The theory, which was submitted for publication before Hawking's death earlier this year, is based on string theory and predicts the universe is finite and far simpler than many current theories about the Big Bang say.
Modern theories of the Big Bang predict that our local universe came into existence with a brief burst of inflation - in other words, during a tiny fraction of a second after the Big Bang itself, the universe expanded at a very fast, exponential rate. It is widely believed, however, that once inflation starts, there are regions where it never stops. It is thought that quantum effects can keep inflation going forever in some regions of the universe so that globally, inflation is eternal. The observable part of our universe would then be just a hospitable pocket universe, a region in which inflation has ended and stars and galaxies formed.
"The usual theory of eternal inflation predicts that globally our universe is like an infinite fractal, with a mosaic of different pocket universes, separated by an inflating ocean," said Hawking in an interview last autumn. "The local laws of physics and chemistry can differ from one pocket universe to another, which together would form a multiverse. But I have never been a fan of the multiverse. If the scale of different universes in the multiverse is large or infinite the theory can't be tested."
In their new paper, Hawking and Hertog say this account of eternal inflation as a theory of the Big Bang is wrong. "The problem with the usual account of eternal inflation is that it assumes an existing background universe that evolves according to Einstein's theory of general relativity and treats the quantum effects as small fluctuations around this," said Hertog. "However, the dynamics of eternal inflation wipe out the separation between classical and quantum physics. As a consequence Einstein's theory breaks down in eternal inflation."
"We predict that our universe, on the largest scales, is reasonably smooth and globally finite. So it is not a fractal structure," said Hawking.
Hertog and Hawking used their new theory to derive more reliable predictions about the global structure of the universe. They predicted the universe that emerges from eternal inflation on the past boundary is finite and far simpler than the infinite fractal structure predicted by the old theory of eternal inflation.
Their results, if confirmed by further work, would have far reaching implications for the multiverse paradigm. "We are not down to a single, unique universe, but our findings imply a significant reduction of the multiverse, to a much smaller range of possible universes," said Hawking.
This makes the theory more predictive and testable.
Hertog now plans to study the implications of the new theory on smaller scales that are within reach of our space telescopes. He believes that primordial gravitational waves - ripples in spacetime - generated at the exit from eternal inflation constitute the most promising "smoking gun" to test the model.
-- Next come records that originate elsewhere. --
/-- **Soundness of the recogniser (unique reading)**: a successful run has read the letters of a
bounded formula of the given depth. [folklore] -/
theorem exists_boundedFormula_of_parseF :
    ∀ (f k : ℕ) (l r : List ℕ), parseF (arityF L) (arityR L) f k l = some r →
      ∃ φ : L.BoundedFormula Empty k, l = formulaLetters φ ++ r := by
  intro f
  induction f with
  | zero => intro k l r h; simp at h
  | succ f ih =>
    intro k l r h
    cases l with
    | nil => simp at h
    | cons x t =>
      rw [parseF_succ_cons] at h
      split_ifs at h with h1 h2 h3 h4 h5
      · cases h
        exact ⟨BoundedFormula.falsum, by simp [h1]⟩
      · obtain ⟨m, hm, hmr⟩ := Option.bind_eq_some_iff.1 h
        obtain ⟨φ, rfl⟩ := ih k t m hm
        obtain ⟨ψ, rfl⟩ := ih k m r hmr
        exact ⟨φ.imp ψ, by simp [h2]⟩
      · obtain ⟨φ, rfl⟩ := ih (k + 1) t r h
        exact ⟨φ.all, by simp [h3]⟩
      · cases t with
        | nil => exact absurd h (by simp)
        | cons y t' =>
          simp only at h
          split_ifs at h with hc
          cases h
          obtain ⟨t₁, rfl⟩ := isTermAtB_iff.1 hc.1
          obtain ⟨t₂, rfl⟩ := isTermAtB_iff.1 hc.2
          exact ⟨BoundedFormula.equal t₁ t₂, by simp⟩
      · obtain ⟨a, ha, h⟩ := Option.bind_eq_some_iff.1 h
        obtain ⟨R, hR⟩ := arityR_eq_some_iff.1 ha
        cases t with
        | nil => exact absurd h (by simp)
        | cons y t' =>
          simp only at h
          split_ifs at h with hc
          cases h
          obtain ⟨hy, hlen, hall⟩ := hc
          rw [allTermAtB_eq_true] at hall
          have hz : ∀ i : Fin a, ∃ s : L.Term (Empty ⊕ Fin k),
              (t'.take a)[i.val]'(by simp; omega) = 2 * Nat.pair k (encode s) := fun i =>
            isTermAtB_iff.1 (hall _ (List.getElem_mem _))
          choose ts hts using hz
          refine ⟨BoundedFormula.rel R ts, ?_⟩
          rw [formulaLetters_rel, hR, List.cons_append, List.cons_append]
          have hx : 4 * (x / 4) + 1 = x := by omega
          rw [hx, hy]
          congr 2
          have hofn : (List.ofFn fun i => 2 * Nat.pair k (encode (ts i))) = t'.take a := by
            apply List.ext_getElem
            · simp; omega
            · intro i hi₁ hi₂
              rw [List.getElem_ofFn]
              exact (hts ⟨i, by simpa using hi₁⟩).symm
          rw [hofn, List.take_append_drop]

/-- The recogniser of sentence letter strings. [folklore] -/
def sentenceLettersB (oF oR : ℕ → Option ℕ) (l : List ℕ) : Bool :=
  decide (parseF oF oR (l.length + 1) 0 l = some [])

/-- **Correctness**: `sentenceLettersB` accepts exactly the letter strings of sentences. [folklore] -/
theorem sentenceLettersB_iff {l : List ℕ} :
    sentenceLettersB (arityF L) (arityR L) l = true ↔ ∃ φ : L.Sentence, formulaLetters φ = l := by
  rw [sentenceLettersB, decide_eq_true_eq]
  constructor
  · intro h
    obtain ⟨φ, hφ⟩ := exists_boundedFormula_of_parseF _ _ _ _ h
    exact ⟨φ, by rw [hφ, List.append_nil]⟩
  · rintro ⟨φ, rfl⟩
    simpa using parseF_formulaLetters φ [] ((formulaLetters φ).length + 1) (by omega)

/-- **Correctness on Gödel numbers**: `n` is the Gödel number of a sentence iff the recogniser
accepts the list decoded from `n`. [folklore] -/
theorem exists_godelNumber_eq_iff (n : ℕ) :
    (∃ φ : L.Sentence, φ.godelNumber = n) ↔
      sentenceLettersB (arityF L) (arityR L) (ofNat (List ℕ) n) = true := by
  rw [sentenceLettersB_iff]
  constructor
  · rintro ⟨φ, rfl⟩
    exact ⟨φ, by rw [godelNumber_eq, ofNat_encode]⟩
  · rintro ⟨φ, hφ⟩
    exact ⟨φ, by rw [godelNumber_eq, hφ, encode_ofNat]⟩

end FormulaLetters

/-! ### Primitive recursiveness relative to finite arity tables -/

/-- The arity oracle read off a finite table (`none` beyond the table). [folklore] -/
def tab (τ : List (Option ℕ)) (i : ℕ) : Option ℕ := τ.getD i none

/-- Reading a table is primitive recursive. [folklore] -/
theorem primrec_tab : Primrec₂ tab := Primrec.list_getD none

/-- `termStep` as an `Option.bind` of arithmetic (for the primitive-recursion proof). [folklore] -/
theorem termStep_eq (o : ℕ → Option ℕ) (k : ℕ) (s : Option ℕ) (x : ℕ) :
    termStep o k s x = s.bind fun m =>
      if m = 0 then none
      else if x % 4 = 2 ∧ x / 4 < k then some (m - 1)
      else if x % 2 = 1 then (o (x / 2)).map (m - 1 + ·) else none := by
  cases s with
  | none => rfl
  | some m =>
    cases m with
    | zero => rfl
    | succ n => simp [termStep]

section Primrec

open Primrec

/-- `termStep` is primitive recursive in (table, depth, state, letter). [folklore] -/
theorem primrec_termStep :
    Primrec fun q : (List (Option ℕ) × ℕ) × (Option ℕ × ℕ) =>
      termStep (tab q.1.1) q.1.2 q.2.1 q.2.2 := by
  have hb : Primrec fun p : ((List (Option ℕ) × ℕ) × (Option ℕ × ℕ)) × ℕ =>
      if p.2 = 0 then (none : Option ℕ)
      else if p.1.2.2 % 4 = 2 ∧ p.1.2.2 / 4 < p.1.1.2 then some (p.2 - 1)
      else if p.1.2.2 % 2 = 1 then (tab p.1.1.1 (p.1.2.2 / 2)).map (p.2 - 1 + ·) else none := by
    have hx : Primrec fun p : ((List (Option ℕ) × ℕ) × (Option ℕ × ℕ)) × ℕ => p.1.2.2 :=
      snd.comp (snd.comp fst)
    have hk : Primrec fun p : ((List (Option ℕ) × ℕ) × (Option ℕ × ℕ)) × ℕ => p.1.1.2 :=
      snd.comp (fst.comp fst)
    have hτ : Primrec fun p : ((List (Option ℕ) × ℕ) × (Option ℕ × ℕ)) × ℕ => p.1.1.1 :=
      fst.comp (fst.comp fst)
    have hm1 : Primrec fun p : ((List (Option ℕ) × ℕ) × (Option ℕ × ℕ)) × ℕ => p.2 - 1 :=
      nat_sub.comp snd (const 1)
    refine ite (PrimrecRel.comp Primrec.eq snd (const 0)) (const none) ?_
    refine ite (PrimrecPred.and (PrimrecRel.comp Primrec.eq (nat_mod.comp hx (const 4)) (const 2))
      (PrimrecRel.comp nat_lt (nat_div.comp hx (const 4)) hk)) (option_some.comp hm1) ?_
    refine ite (PrimrecRel.comp Primrec.eq (nat_mod.comp hx (const 2)) (const 1)) ?_ (const none)
    exact option_map (primrec_tab.comp hτ (nat_div.comp hx (const 2)))
      (nat_add.comp (hm1.comp fst) snd)
  exact (option_bind (fst.comp snd) hb.to₂).of_eq fun q => by rw [termStep_eq]

/-- `termScan` is primitive recursive in (table, depth, letters, state). [folklore] -/
theorem primrec_termScan :
    Primrec fun q : (List (Option ℕ) × ℕ) × (List ℕ × Option ℕ) =>
      termScan (tab q.1.1) q.1.2 q.2.1 q.2.2 := by
  have h := list_foldl (σ := Option ℕ) (fst.comp snd) (snd.comp snd)
    (primrec_termStep.comp (Primrec.pair (fst.comp fst) snd)).to₂
    (α := (List (Option ℕ) × ℕ) × (List ℕ × Option ℕ))
  exact h.of_eq fun q => rfl

/-- `isTermAtB` is primitive recursive in (table, depth, letter). [folklore] -/
theorem primrec_isTermAtB :
    Primrec fun q : List (Option ℕ) × ℕ × ℕ => isTermAtB (tab q.1) q.2.1 q.2.2 := by
  have hx : Primrec fun q : List (Option ℕ) × ℕ × ℕ => q.2.2 := snd.comp snd
  have hk : Primrec fun q : List (Option ℕ) × ℕ × ℕ => q.2.1 := fst.comp snd
  have h1 : PrimrecPred fun q : List (Option ℕ) × ℕ × ℕ => q.2.2 % 2 = 0 :=
    PrimrecRel.comp Primrec.eq (nat_mod.comp hx (const 2)) (const 0)
  have h2 : PrimrecPred fun q : List (Option ℕ) × ℕ × ℕ => (q.2.2 / 2).unpair.1 = q.2.1 :=
    PrimrecRel.comp Primrec.eq (fst.comp (unpair.comp (nat_div.comp hx (const 2)))) hk
  have h3 : PrimrecPred fun q : List (Option ℕ) × ℕ × ℕ =>
      termScan (tab q.1) q.2.1 (ofNat (List ℕ) (q.2.2 / 2).unpair.2) (some 1) = some 0 :=
    PrimrecRel.comp Primrec.eq
      (primrec_termScan.comp (Primrec.pair (Primrec.pair fst hk)
        (Primrec.pair ((Primrec.ofNat (List ℕ)).comp
          (snd.comp (unpair.comp (nat_div.comp hx (const 2))))) (const (some 1)))))
      (const (some 0))
  exact ((Primrec.and.comp (Primrec.and.comp h1.decide h2.decide) h3.decide).of_eq
    fun q => rfl)

/-- `allTermAtB` is primitive recursive in (table, depth, letters). [folklore] -/
theorem primrec_allTermAtB :
    Primrec fun q : List (Option ℕ) × ℕ × List ℕ => allTermAtB (tab q.1) q.2.1 q.2.2 := by
  have h := list_foldl (σ := Bool) (snd.comp snd) (const true)
    (Primrec.and.comp (fst.comp snd) (primrec_isTermAtB.comp
      (Primrec.pair (fst.comp fst) (Primrec.pair (fst.comp (snd.comp fst)) (snd.comp snd))))).to₂
    (α := List (Option ℕ) × ℕ × List ℕ)
  exact h.of_eq fun q => rfl

end Primrec

/-! ### The recogniser is primitive recursive (course-of-values recursion on the fuel) -/

/-- Arguments of the table-relative recogniser: `(τF, τR, fuel, depth, letters)`. [folklore] -/
abbrev PArg : Type := List (Option ℕ) × List (Option ℕ) × ℕ × ℕ × List ℕ

/-- The table-relative recogniser as a unary function. [folklore] -/
def pF (b : PArg) : Option (List ℕ) := parseF (tab b.1) (tab b.2.1) b.2.2.1 b.2.2.2.1 b.2.2.2.2

/-- One step of the recogniser at a letter `x` with tail `t`, given the list `res` of results of
the candidate recursive calls `pCalls` (same order). [folklore] -/
def pStep (τF τR : List (Option ℕ)) (k x : ℕ) (t : List ℕ) (res : List (Option (List ℕ))) :
    Option (List ℕ) :=
  if x = 4 * k + 11 then some t
  else if x = 3 then
    ((res[0]?).getD none).bind fun m => (res[t.length - m.length + 2]?).getD none
  else if x = 7 then (res[1]?).getD none
  else if x % 2 = 0 then
    match t with
    | [] => none
    | y :: t' =>
      if isTermAtB (tab τF) k x = true ∧ isTermAtB (tab τF) k y = true then some t' else none
  else if x % 4 = 1 then
    (tab τR (x / 4)).bind fun a =>
      match t with
      | [] => none
      | y :: t' =>
        if y = 4 * k + 3 ∧ a ≤ t'.length ∧ allTermAtB (tab τF) k (t'.take a) = true then
          some (t'.drop a) else none
  else none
The expansion of our universe since the beginning means such gravitational waves would have very long wavelengths, outside the range of the current LIGO detectors. But they might be heard by the planned European space-based gravitational wave observatory, LISA, or seen in future experiments measuring the cosmic microwave background.
In 2014 Hertog was awarded a 2 million euro ERC grant for his 5 year-long project on Holographic Quantum Cosmology.
"This kind of work is ambitious, high-risk, and it lies entirely in the realm of the curiosity-driven, fundamental sciences. Hence it fits in very well with the goals and the vision of the ERC. Moreover I felt my project would be a very exciting training ground for young students and postdocs interested in the interface between cosmology and high-energy physics. I used my ERC grant to set up a kind of school in theoretical cosmology which has proven to be a fertile and stimulating research environment to explore new ideas in this area."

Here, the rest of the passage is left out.